And she doesn’t say no.
She doesn’t speak the whole way back to wherever I’m taking her.
Doesn’t fight anymore.
Doesn’t run or try the door handles.
Just sits there—wrecked, ruined, trying to pull the strings of her pride back together like they didn’t snap around my fingers minutes ago.
The car becomes a container, sealed and moving. Leather creaking. Glass reflecting streetlights. Low vibration through the frame. The city outside sliding past like it’s already lost interest in her fate.
I don’t rush the journey.
I want her to sit in it.
I want her to feel every second of that slick heat between her thighs drying onto her skin, becoming part of her.
I want her to think about the mess I made of her and how fucking easy it was.
She thought she was sharp, thought she had edges. Thought she was flame but now she knows what fire does when it meets something colder, stronger, more patient.
It dies quietly and I don’t need to touch her again to prove it.
I just drive through the darkening streets.
Streetlights thin as we leave the city centre. Buildings give way to dark stretches of road where the silence grows heavier with every mile, stretching tight until it feels like a noose tightening.
And still—she doesn’t ask where we’re going.
She already knows she isn’t going home tonight.
I don’t live in Neverland anymore.
I own the land it burnt down on, bought the ashes and built something new.
And the castle I built from those ruins?
It’s for girls like her.
Glass girls. Fight girls. Girls with rage in their mouths and trauma in their bloodstreams and a death grip on independence that’s already starting to slip through their fingers.
She’s exactly what I’ve been waiting for, what I’ve spent years preparing for.

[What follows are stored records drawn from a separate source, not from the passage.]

import Literature.AlgebraicGeometry.Resolution.AffineBlowupUniversal
import Literature.AlgebraicGeometry.Resolution.BlowupsGlue
import Literature.AlgebraicGeometry.Resolution.BlowupsFacts
import Mathlib.AlgebraicGeometry.RelativeGluing
import HarnessLib

/-!
# Existence of blowing ups (Görtz–Wedhorn I, Prop. 13.92; Stacks 01OG) — `Stacks01OG` discharged

Topic: `Literature/AlgebraicGeometry/Resolution`. PROVED over Mathlib: **every ideal sheaf `J` on
every scheme `X` admits a blowing up** `π : X' → X` (`IsBlowup π J`, the universal property of
Görtz–Wedhorn I, Def. 13.90), which DISCHARGES the named fact `Stacks01OG` of `BlowupsFacts.lean`.
Proof as printed in Görtz–Wedhorn for Prop. 13.92 ("This can be checked locally on `X`. Thus we
assume that `X = Spec A` is affine"): over each affine open `U ⊆ X` the affine construction
`Bl(U) = Proj ⨁ I(U)^d → U` is a blowing up (`exists_isBlowup_of_isAffine`,
`AffineBlowupUniversal.lean`); for `U ⊆ V` the morphism `Bl(U) → Bl(V)` provided by the
universal property (GW Prop. 13.91 (1)) makes `Bl(U)` the preimage of `U` (GW Prop. 13.91 (2) for
the open immersion `U ↪ V`: `IsBlowup.isPullback_of_isOpenImmersion`), so the `Bl(U)` form a
relative gluing datum over the locally directed cover of `X` by its affine opens and glue to a
scheme `X' → X` whose restriction over each `U` is `Bl(U)` (Mathlib's
`Scheme.Cover.RelativeGluingData`, Stacks 01LH); being a blowing up is local on the base
(`IsBlowup.of_openCover`, `BlowupsGlue.lean`).

* `IsBlowup.isPullback_of_isOpenImmersion` — GW Prop. 13.91 (2) for open immersions `ι : U → V`:
  a blowing up of `U` along `J|_U` maps to the blowing up of `V` along `J` by a cartesian square;
* `IsBlowup.toBase_of_relativeGluingData` — blowing ups of the affine opens forming a relative
  gluing datum glue to a blowing up;
* `exists_isBlowup` — **existence of blowing ups** for all schemes and ideal sheaves;
* `stacks01OG_holds : Stacks01OG` — the named fact DISCHARGED (also as `Stacks01OG_holds`, the
  conventional `X_holds` name).

## Sources

* U. Görtz, T. Wedhorn, *Algebraic Geometry I: Schemes*, 2nd ed. (2020), (13.19): Def. 13.90,
  Prop. 13.91 (1), (2) (p. 414), Prop. 13.92 and its proof (p. 415: "This can be checked locally
  on `X`").
* The Stacks Project, Tag 01OG (Def. 31.32.1), Tag 0806 (Lemma 31.32.5), Tag 01LH (relative
  gluing).
-/

noncomputable section

open CategoryTheory CategoryTheory.Limits AlgebraicGeometry TopologicalSpace

namespace Literature.AlgebraicGeometry.Resolution

universe u

/-- **Görtz–Wedhorn I, Prop. 13.91 (2) for open immersions**: if `πV : BV → V` is a blowing up
of `V` along `J`, `ι : U → V` an open immersion, `πU : BU → U` a blowing up of `U` along `ι⁻¹ J`
and `t : BU → BV` a morphism over `ι` (the morphism `Bl(ι)` of Prop. 13.91 (1)), then the square
`(t, πU, πV, ι)` is cartesian: `πV` restricted over the open `ι(U)` is a blowing up of it
(`IsBlowup.restrict`), hence isomorphic to `BU` over `U` (uniqueness of blowing ups), and `t` is
that isomorphism followed by the inclusion `πV⁻¹(ι(U)) ↪ BV` (uniqueness of morphisms to a
blowing up). [cite: GortzWedhorn2020, Prop. 13.91 (2)] -/
theorem IsBlowup.isPullback_of_isOpenImmersion {U V BU BV : Scheme.{u}} {J : V.IdealSheafData}
    {πV : BV ⟶ V} (hV : IsBlowup πV J) (ι : U ⟶ V) [IsOpenImmersion ι] {πU : BU ⟶ U}
    (hU : IsBlowup πU (J.comap ι)) {t : BU ⟶ BV} (ht : t ≫ πV = πU ≫ ι) :
    IsPullback t πU πV ι := by
  -- the open `W = ι(U)` of `V` and `U ≅ W`
  let W : V.Opens := Scheme.Hom.opensRange ι
  let e : U ≅ (W : Scheme.{u}) := Scheme.Hom.isoOpensRange ι
  have he : e.hom ≫ W.ι = ι := Scheme.Hom.isoOpensRange_hom_ι ι
  have he' : e.inv ≫ ι = W.ι := Scheme.Hom.isoOpensRange_inv_comp ι
  -- both `πV ∣_ W` and `πU ≫ e.hom` are blowing ups of `W` along `J|_W`
  have h1 : IsBlowup (πV ∣_ W) (J.comap W.ι) := hV.restrict W
  have h2 : IsBlowup (πU ≫ e.hom) (J.comap W.ι) := by
    have := hU.comp_iso e
    rwa [← Scheme.IdealSheafData.comap_comp, he'] at this
  obtain ⟨f, hf, -⟩ := h2.unique h1
  -- the open immersion `t' = f ≫ (πV⁻¹ W ↪ BV)` coincides with `t`
  have ht' : (f.hom ≫ (πV ⁻¹ᵁ W).ι) ≫ πV = πU ≫ ι := by
    rw [Category.assoc, ← morphismRestrict_ι, ← Category.assoc, hf, Category.assoc, he]
  have htt' : t = f.hom ≫ (πV ⁻¹ᵁ W).ι := by
    refine hV.hom_ext ?_ (ht.trans ht'.symm)
    rw [ht, Scheme.IdealSheafData.comap_comp]
    exact hU.isEffectiveCartier
  -- `t'` exhibits `BU` as `πV⁻¹(ι(U))`
  have hsq : IsPullback πU (f.hom ≫ (πV ⁻¹ᵁ W).ι) ι πV := by
    refine IsOpenImmersion.isPullback πU (f.hom ≫ (πV ⁻¹ᵁ W).ι) ι πV ht' ?_
    apply le_antisymm
    · intro x hx
      refine ⟨f.inv ⟨x, hx⟩, ?_⟩
      rw [← Scheme.Hom.comp_apply, f.inv_hom_id_assoc]
      rfl
    · rintro _ ⟨y, rfl⟩
      rw [Scheme.Hom.comp_apply]
      exact (f.hom y).2
  rw [htt']
  exact hsq.flip

/-- **Gluing blowing ups over the affine opens** (the reduction "this can be checked locally on
`X`" in Görtz–Wedhorn's proof of Prop. 13.92, via relative gluing, Stacks 01LH): if a relative
gluing datum `d` over the locally directed cover of `X` by its affine opens consists of blowing
ups `d_U : X'_U → U` of `U` along `J|_U`, then the glued morphism `d.toBase : X' → X` is a blowing
up of `X` along `J` — its restriction over `U` is isomorphic to `d_U` (both squares
`X'_U → X' → X ← U` and `toBase⁻¹(U) → X' → X ← U` are cartesian, Mathlib's
`RelativeGluingData.isPullback_natTrans_ι_toBase` and `isPullback_morphismRestrict`), and being a
blowing up is local on the base (`IsBlowup.of_openCover`).
[cite: GortzWedhorn2020, Prop. 13.92 (proof)] -/
theorem IsBlowup.toBase_of_relativeGluingData {X : Scheme.{u}} (J : X.IdealSheafData)
    (d : X.directedAffineCover.RelativeGluingData)
    (hd : ∀ U : X.affineOpens, IsBlowup (d.natTrans.app U) (J.comap (U : X.Opens).ι)) :
    IsBlowup d.toBase J := by
  refine IsBlowup.of_openCover X.directedAffineCover fun U => ?_
  change X.affineOpens at U
  have e1 : Scheme.Hom.opensRange (X.directedAffineCover.f U) = (U : X.Opens) :=
    Scheme.Opens.opensRange_ι _
  rw [e1]
  have sq1 : IsPullback (d.natTrans.app U) (colimit.ι d.functor U) (U : X.Opens).ι d.toBase :=
    d.isPullback_natTrans_ι_toBase U
  have sq2 := isPullback_morphismRestrict d.toBase (U : X.Opens)
  have hφ : (sq1.isoIsPullback _ _ sq2).inv ≫ d.natTrans.app U = d.toBase ∣_ (U : X.Opens) :=
    sq1.isoIsPullback_inv_fst _ _ sq2
  have := (hd U).iso_comp (sq1.isoIsPullback _ _ sq2).symm
  rwa [Iso.symm_hom, hφ] at this

/-- **Existence of blowing ups** (Görtz–Wedhorn I, Prop. 13.92: for every scheme `X` and
quasi-coherent ideal `𝓘`, `Proj ⨁ 𝓘^d` is a blow-up of `X` along `V(𝓘)`; Stacks 01OG/0806):
every ideal sheaf `J` on a scheme `X` has a blowing up `π : X' → X`, `IsBlowup π J`. Proof by
gluing the affine blowing ups `Bl(U) → U` of the affine opens `U ⊆ X`
(`exists_isBlowup_of_isAffine`) along the cartesian transition maps `Bl(U) → Bl(V)`, `U ⊆ V`
(`IsBlowup.isPullback_of_isOpenImmersion`), as a relative gluing datum over the locally directed
affine cover (Mathlib `Scheme.Cover.RelativeGluingData`), and checking the universal property
locally on the base (`IsBlowup.of_openCover`). [cite: GortzWedhorn2020, Prop. 13.92] -/
theorem exists_isBlowup (X : Scheme.{u}) (J : X.IdealSheafData) :
    ∃ (X' : Scheme.{u}) (π : X' ⟶ X), IsBlowup π J := by
  classical
  -- local blowing ups of the affine opens
  have hloc : ∀ U : X.affineOpens,
      ∃ (B : Scheme.{u}) (p : B ⟶ (U : Scheme.{u})), IsBlowup p (J.comap (U : X.Opens).ι) :=
    fun U => haveI : IsAffine (U : Scheme.{u}) := U.2; exists_isBlowup_of_isAffine _ _
  choose B p hp using hloc
  -- the Cartier condition producing the transition morphisms `Bl(U) → Bl(V)` for `U ≤ V`
  have hcart : ∀ {U V : X.affineOpens} (h : U ≤ V),
      IsEffectiveCartier ((J.comap (V : X.Opens).ι).comap (p U ≫ X.homOfLE h)) := by
    intro U V h
    rw [← Scheme.IdealSheafData.comap_comp, Category.assoc, Scheme.homOfLE_ι,
      Scheme.IdealSheafData.comap_comp]
    exact (hp U).isEffectiveCartier
  let 𝒰 := X.directedAffineCover
  -- the functor of local blowing ups over the locally directed affine cover
  let F : 𝒰.I₀ ⥤ Scheme.{u} :=
    { obj := fun U => B U
      map := fun {U V} f => (hp V).lift (p U ≫ X.homOfLE f.le) (hcart f.le)
      map_id := fun U => by
        refine (hp U).hom_ext ?_ ?_
        · rw [(hp U).lift_comp]; exact hcart le_rfl
        · rw [(hp U).lift_comp, Category.id_comp, Scheme.homOfLE_rfl, Category.comp_id]
      map_comp := fun {U V W} f g => by
        refine (hp W).hom_ext ?_ ?_
        · rw [(hp W).lift_comp]; exact hcart _
        · rw [(hp W).lift_comp, Category.assoc, (hp W).lift_comp, ← Category.assoc,
            (hp V).lift_comp, Category.assoc, Scheme.homOfLE_homOfLE] }
  -- the structure maps, a cartesian natural transformation
  let α : F ⟶ 𝒰.functorOfLocallyDirected :=
    { app := fun U => p U
      naturality := fun {U V} f => by
        change (hp V).lift (p U ≫ X.homOfLE f.le) (hcart f.le) ≫ p V = p U ≫ X.homOfLE f.le
        rw [(hp V).lift_comp] }
  have hα : NatTrans.Equifibered α := by
    intro U V f
    change IsPullback ((hp V).lift (p U ≫ X.homOfLE f.le) (hcart f.le)) (p U) (p V)
      (X.homOfLE f.le)
    refine (hp V).isPullback_of_isOpenImmersion (X.homOfLE f.le) ?_ ((hp V).lift_comp _ _)
    rw [← Scheme.IdealSheafData.comap_comp, Scheme.homOfLE_ι]
    exact hp U
  let d : 𝒰.RelativeGluingData := ⟨F, α, hα⟩
  -- the glued scheme is a blowing up (checked over each affine open)
  exact ⟨d.glued, d.toBase, IsBlowup.toBase_of_relativeGluingData J d fun U => hp U⟩

/-- **`Stacks01OG` holds**: every ideal sheaf on every scheme has a blowing up (`exists_isBlowup`).
[cite: StacksProject, Tag 01OG and Tag 0806; GortzWedhorn2020, Prop. 13.92] -/
theorem stacks01OG_holds : Stacks01OG.{u} :=
  fun X J => exists_isBlowup X J

/-- **`Stacks01OG` holds** — the discharge under the conventional name `Stacks01OG_holds` (the
`X_holds` convention for the named fact `Stacks01OG`; same term as `stacks01OG_holds`).
[cite: StacksProject, Tag 01OG and Tag 0806; GortzWedhorn2020, Prop. 13.92] -/
theorem Stacks01OG_holds : Stacks01OG.{u} :=
  stacks01OG_holds

end Literature.AlgebraicGeometry.Resolution

end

The gates appear without warning—iron and black, twisted like something grown instead of built, organic in their menace—and when they open, slow and deliberate on well-oiled hinges, she tenses, just a flicker, just enough to make me smile.
She hasn’t seen anything yet.
The car slows along the gravel drive, tyres crunching. Each sound beneath the wheels feels final, like punctuation at the end of a sentence. The house rises out of the dark like a secret the world buried too deep to unearth, all sharp angles and shadowed windows.
Three storeys of darkness.
No neighbours within sight. No exit visible.
And windows so tall they look like confessionals waiting for sins.
I stop the car in the circular drive.
Kill the engine with a press of the button.